import Literature.AlgebraicGeometry.Motives.HodgeLieWeightOneRankTwoRigidity
import HarnessLib

/-!
# Weight one: the Levi involution algebra `(𝔊|_{V^{1,0}}, T = 1 − 2E)` of a minimal raising tripotent — the ADAPTER to the
# tree's involution-algebra cores (`UnitaryTwoOdd.eq_top`, `UnitaryThetaCore.eq_top_two_three'`, the `(2,4)` core)

Family `hodge`, layer `Literature/AlgebraicGeometry/Motives`; THEOREMS ONLY (no definition, no named fact; D-0026).  Written for the
cell `pub-hodgeav-hg6` (LADDER-HodgeAV row 2, TABLE X row 1 `g6.I(1)`: brick N12 of the row-1 programme; honest framing: HC / HC_AV /
HC_CM NOT proved — unconditional Hodge–Lie linear algebra).  After N11 (`rankTwelve_sp_or_simple_three_four`) the rank-twelve crux is a
minimal raising tripotent `B` of rank `r ∈ {3, 4}` inside a simple `𝔥_ℂ`; the cell's director ruled (R17.38, lead 22:25:13Z (B)(C))
that the cases be routed through ONE involution-algebra core on `W = V^{1,0} ≅ ℂ⁶` (types `3|3` and `2|4`).  This file provides the
adapter: the data `(𝔏, T)` and ALL the core's structural hypotheses, plus the return leg «core `⊤` ⟹ `Lie Hg = 𝔰𝔭`».

* §1 **`WeightOnePeirce.exists_leviInvolutionAlgebra`** — (`𝔊 ⊆ 𝔥_ℂ` bracket-closed ∋ `Θ`, `V_ℂ` `𝔊`-irreducible, `B` a minimal
  raising tripotent with `B̄ ∈ 𝔊`) the restrictions to `P = V^{1,0}` of the elements of `𝔊` preserving `P` form a bracket-closed
  `𝔏 ⊆ End(P)` containing `1` and acting irreducibly on `P` (`SymplecticThetaSix.levi_irreducible`), and `T = 1 − 2E|_P ∈ 𝔏`
  (`E = t⁻¹ B B̄`) is an involution whose `−1`-eigenspace maps onto `range B` (dimension `r`) and whose `+1`-eigenspace has dimension
  `dim P − r`.
* §2 **`rankTwelve_sp_or_leviCore`** — `dim_ℚ V = 12`, `End_Hdg = ℚ`: EITHER `Lie Hg = 𝔰𝔭₁₂`, OR `𝔥_ℂ` is simple and there is such an
  `(𝔏, T)` on `V^{1,0} ≅ ℂ⁶` of type `3|3` or `2|4` (`dim {T = 1} = 6 − r`, `dim {T = −1} = r`, `r ∈ {3, 4}`) with `𝔏 ≠ End(V^{1,0})`
  (return leg: `𝔏 = ⊤` gives `Lie Hg = 𝔰𝔭₁₂` by `SymplecticThetaTen.mem_spanC_of_skew_of_levi`).  The second alternative is what the
  involution-algebra core must exclude (its `⊤` branch is absurd here; its skeleton / radical branch is the OPEN return leg).

## References

* [MoonenZarhin1999LowDim] B. Moonen, Yu. Zarhin, *Hodge classes on abelian varieties of low dimension*, Math. Ann. 315 (1999),
  §2 (2.3)–(2.5), §3 (3.1).
* [Deligne1982HodgeCycles] P. Deligne, *Hodge cycles on abelian varieties*, LNM 900 (1982), I §3 (Prop. 3.4, 3.6).
* [Ribet1983] K. Ribet, *Hodge classes on certain types of abelian varieties*, Amer. J. Math. 105 (1983), Thm. 3.
* [Gordon1997] B. Gordon, *A survey of the Hodge conjecture for abelian varieties* (1997), §6 (proof of Thm. 6.3.3).
-/

noncomputable section
/-- **`NoseHypHostedNestEquinodalDirectCILiftTowerZeroPrimeSigmaPGBTriplePrime₂ k n H ι`** (D17 blob E9′ OF RECORD, initial menu «(((ν4 ∨ ν3ᵈΣPG) ∨ ν3ᶜⁱΣPG) ∨ νLIFT) ∨ τ0′»; SUPERSEDES ✓ …DefsE9's blob E9) —
✓ blob E8 (…DefsE8) VERBATIM except that the initial-stage nose menu has ONE MORE disjunct `ReachTowerNose₀Prime k n (Set.range ι) F₉ β T₉ E₉`.  More doors asked of `Q`
⇒ implied by blob E8 (`…_of_liftSigmaPG₂` below, pure logic); REPLACE shape «¬(E8 blob) ↦ ¬(this blob)» = the 52nd (desk R81/R83).
[OURS · L1 W4.5b · named hypothesis, no mathematical content of its own] -/
def NoseHypHostedNestEquinodalDirectCILiftTowerZeroPrimeSigmaPGBTriplePrime₂ (k : Type) [Field k] [IsAlgClosed k] (n : ℕ) (H : AlgebraicGeometry.Scheme.{0})
    (ι : H ⟶ (Literature.AlgebraicGeometry.Motives.projectiveSpace n k).left) : Prop :=
  letI := MvPolynomial.gradedAlgebra (σ := Fin (n + 1)) (R := k)
  ∃ (E₀ : Set (Literature.AlgebraicGeometry.Motives.projectiveSpace n k).left),
    (E₀ = ∅ ∨ ∃ ℓ : MvPolynomial (Fin (n + 1)) k, ℓ.IsHomogeneous 1 ∧ ℓ ≠ 0 ∧
      ¬ (Set.range ι ⊆ {y : (Literature.AlgebraicGeometry.Motives.projectiveSpace n k).left |
        ℓ ∈ (y : ProjectiveSpectrum (MvPolynomial.homogeneousSubmodule (Fin (n + 1)) k)).asHomogeneousIdeal}) ∧
      E₀ = {y : (Literature.AlgebraicGeometry.Motives.projectiveSpace n k).left |
        ℓ ∈ (y : ProjectiveSpectrum (MvPolynomial.homogeneousSubmodule (Fin (n + 1)) k)).asHomogeneousIdeal}) ∧
    (∃ (F' : AlgebraicGeometry.Scheme.{0}) (ρ' : F' ⟶ (Literature.AlgebraicGeometry.Motives.projectiveSpace n k).left) (T' : Set F'),
      (∀ Q : (∀ F₁ : AlgebraicGeometry.Scheme.{0}, (F₁ ⟶ (Literature.AlgebraicGeometry.Motives.projectiveSpace n k).left) → Set F₁ → Set F₁ → Prop),
        Q (Literature.AlgebraicGeometry.Motives.projectiveSpace n k).left (𝟙 (Literature.AlgebraicGeometry.Motives.projectiveSpace n k).left) (Set.range ι) E₀ →
        (∀ (F₁ F₂ : AlgebraicGeometry.Scheme.{0}) (ρ : F₁ ⟶ (Literature.AlgebraicGeometry.Motives.projectiveSpace n k).left) (T₁ E₁ : Set F₁)
            (x : ↥((AlgebraicGeometry.Scheme.IdealSheafData.vanishingIdeal (⟨closure T₁, isClosed_closure⟩ : TopologicalSpace.Closeds F₁))).subscheme) (υ : F₂ ⟶ F₁) (hx : IsClosed ({(((AlgebraicGeometry.Scheme.IdealSheafData.vanishingIdeal (⟨closure T₁, isClosed_closure⟩ : TopologicalSpace.Closeds F₁))).subschemeι x : F₁)} : Set F₁)),
          Q F₁ ρ T₁ E₁ → ¬ IsRegularLocalRing (((AlgebraicGeometry.Scheme.IdealSheafData.vanishingIdeal (⟨closure T₁, isClosed_closure⟩ : TopologicalSpace.Closeds F₁))).subscheme.presheaf.stalk x) →
          IsRegularLocalRing (F₁.presheaf.stalk (((AlgebraicGeometry.Scheme.IdealSheafData.vanishingIdeal (⟨closure T₁, isClosed_closure⟩ : TopologicalSpace.Closeds F₁))).subschemeι x : F₁)) →
          ((((AlgebraicGeometry.Scheme.IdealSheafData.vanishingIdeal (⟨closure T₁, isClosed_closure⟩ : TopologicalSpace.Closeds F₁))).subschemeι x : F₁) ∈ closure E₁ → ∀ e : ↥(redSub F₁ (closure E₁) isClosed_closure), (redSubι F₁ (closure E₁) isClosed_closure e : F₁) = (((AlgebraicGeometry.Scheme.IdealSheafData.vanishingIdeal (⟨closure T₁, isClosed_closure⟩ : TopologicalSpace.Closeds F₁))).subschemeι x : F₁) →
          IsRegularLocalRing ((redSub F₁ (closure E₁) isClosed_closure).presheaf.stalk e)) → Literature.AlgebraicGeometry.Resolution.IsBlowup υ
            (AlgebraicGeometry.Scheme.IdealSheafData.vanishingIdeal (⟨{(((AlgebraicGeometry.Scheme.IdealSheafData.vanishingIdeal (⟨closure T₁, isClosed_closure⟩ : TopologicalSpace.Closeds F₁))).subschemeι x : F₁)}, hx⟩ : TopologicalSpace.Closeds F₁)) →
          Q F₂ (υ ≫ ρ) (closure (υ ⁻¹' (T₁ \ {(((AlgebraicGeometry.Scheme.IdealSheafData.vanishingIdeal (⟨closure T₁, isClosed_closure⟩ : TopologicalSpace.Closeds F₁))).subschemeι x : F₁)}))) (closure (υ ⁻¹' (E₁ \ {(((AlgebraicGeometry.Scheme.IdealSheafData.vanishingIdeal (⟨closure T₁, isClosed_closure⟩ : TopologicalSpace.Closeds F₁))).subschemeι x : F₁)})))) →
        -- STAGE-LEVEL HOSTED ROUND at a regular curve `Z` inside the host, unobstructed IN THE HOST (in-host NEST lines and the nose curve alike)
        (∀ (F₁ F₃ : AlgebraicGeometry.Scheme.{0}) (ρ : F₁ ⟶ (Literature.AlgebraicGeometry.Motives.projectiveSpace n k).left) (T₁ E₁ : Set F₁) (Z : Set F₁) (hZ : IsClosed Z) (υ' : F₃ ⟶ F₁),
          Q F₁ ρ T₁ E₁ → Z ⊆ closure E₁ → Z ⊆ T₁ → ¬ T₁ ⊆ Z → (∀ z : ↥(redSub F₁ Z hZ), IsRegularLocalRing ((redSub F₁ Z hZ).presheaf.stalk z)) →
          (∀ (i : redSub F₁ Z hZ ⟶ redSub F₁ (closure E₁) isClosed_closure), i ≫ redSubι F₁ (closure E₁) isClosed_closure = redSubι F₁ Z hZ →
            ∀ z : ↥(redSub F₁ Z hZ), IsRegularLocalRing ((redSub F₁ (closure E₁) isClosed_closure).presheaf.stalk (i z))) → DirStepUnobs F₁ (closure E₁) isClosed_closure Z hZ →
          (∀ z : ↥(redSub F₁ Z hZ), IsClosed ({z} : Set ↥(redSub F₁ Z hZ)) → ringKrullDim ((redSub F₁ Z hZ).presheaf.stalk z) = ((1 : ℕ) : WithBot ℕ∞)) →
          Literature.AlgebraicGeometry.Resolution.IsBlowup υ' (AlgebraicGeometry.Scheme.IdealSheafData.vanishingIdeal (⟨Z, hZ⟩ : TopologicalSpace.Closeds F₁)) →
          Q F₃ (υ' ≫ ρ) (closure (υ' ⁻¹' (T₁ \ Z))) (closure (υ' ⁻¹' (closure E₁ \ Z)))) →
        (∀ (F₁ : AlgebraicGeometry.Scheme.{0}) (ρ : F₁ ⟶ (Literature.AlgebraicGeometry.Motives.projectiveSpace n k).left) (T₁ E₁ : Set F₁) (F₉ : AlgebraicGeometry.Scheme.{0}) (β : F₉ ⟶ F₁) (T₉ E₉ : Set F₉),
          Q F₁ ρ T₁ E₁ → ReachHostedNoseBTriplePrime F₁ T₁ E₁ F₉ β T₉ E₉ → Q F₉ (β ≫ ρ) T₉ E₉) →
        -- INITIAL-STAGE NOSE, host named as the hyperplane `E₀ = V₊(ℓ)`: door ν4 «EQUINODAL» OR door ν3ᵈΣPG «DIRECT PLANAR» (both inside the host) OR door ν3ᶜⁱΣPG
        -- «ci-DIRECT» (host-free, `ℓ` a dummy) OR — NEW, D15 — door νLIFT «ν-LIFT NOSE» (`ReachLiftNoseSigmaPG₂`: host-free, door-owned point steps at `S`, the
        -- round at the strict transform of `Z` with an upstairs centre handed by the slot `NoseLift₀`, then a B‴ tail)
        -- OR — NEW, D17 — door τ0 «STAGE-0 TOWER» (`ReachTowerNose₀Prime`: host-free, no nose blow-up, no carrier, no slot: a B-tower seeded at the stage itself,
        -- closed under point steps that may keep a member THROUGH the point model-carrying, fat point steps, and carrier-free hosted / pair / K-fibre rounds)
        (∀ (ℓ : MvPolynomial (Fin (n + 1)) k) (F₉ : AlgebraicGeometry.Scheme.{0}) (β : F₉ ⟶ (Literature.AlgebraicGeometry.Motives.projectiveSpace n k).left) (T₉ E₉ : Set F₉),
          Q (Literature.AlgebraicGeometry.Motives.projectiveSpace n k).left (𝟙 (Literature.AlgebraicGeometry.Motives.projectiveSpace n k).left) (Set.range ι) E₀ →
          E₀ = {y : (Literature.AlgebraicGeometry.Motives.projectiveSpace n k).left |
            ℓ ∈ (y : ProjectiveSpectrum (MvPolynomial.homogeneousSubmodule (Fin (n + 1)) k)).asHomogeneousIdeal} →
          ((((ReachEquinodalPlanarNose₂ k n ℓ (Set.range ι) F₉ β T₉ E₉ ∨ ReachDirectPlanarNoseSigmaPG₂ k n ℓ (Set.range ι) F₉ β T₉ E₉) ∨
              ReachDirectCINoseSigmaPG₂ k n (Set.range ι) F₉ β T₉ E₉) ∨
              ReachLiftNoseSigmaPG₂ k n H ι (Set.range ι) F₉ β T₉ E₉) ∨
              ReachTowerNose₀Prime k n (Set.range ι) F₉ β T₉ E₉) →
            Q F₉ β T₉ E₉) → ∃ E' : Set F', Q F' ρ' T' E') ∧
      Literature.AlgebraicGeometry.Resolution.Scheme.IsRegular (AlgebraicGeometry.Scheme.IdealSheafData.vanishingIdeal (⟨closure T', isClosed_closure⟩ : TopologicalSpace.Closeds F')).subscheme)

::::::

**What to do:** Beginning at the top of the data, extract each line through the line containing "# tree's involution-algebra" and return those lines exactly, with nothing added.

**Answer space:**
import Literature.AlgebraicGeometry.Motives.HodgeLieWeightOneRankTwoRigidity
import HarnessLib

/-!
# Weight one: the Levi involution algebra `(𝔊|_{V^{1,0}}, T = 1 − 2E)` of a minimal raising tripotent — the ADAPTER to the
# tree's involution-algebra cores (`UnitaryTwoOdd.eq_top`, `UnitaryThetaCore.eq_top_two_three'`, the `(2,4)` core)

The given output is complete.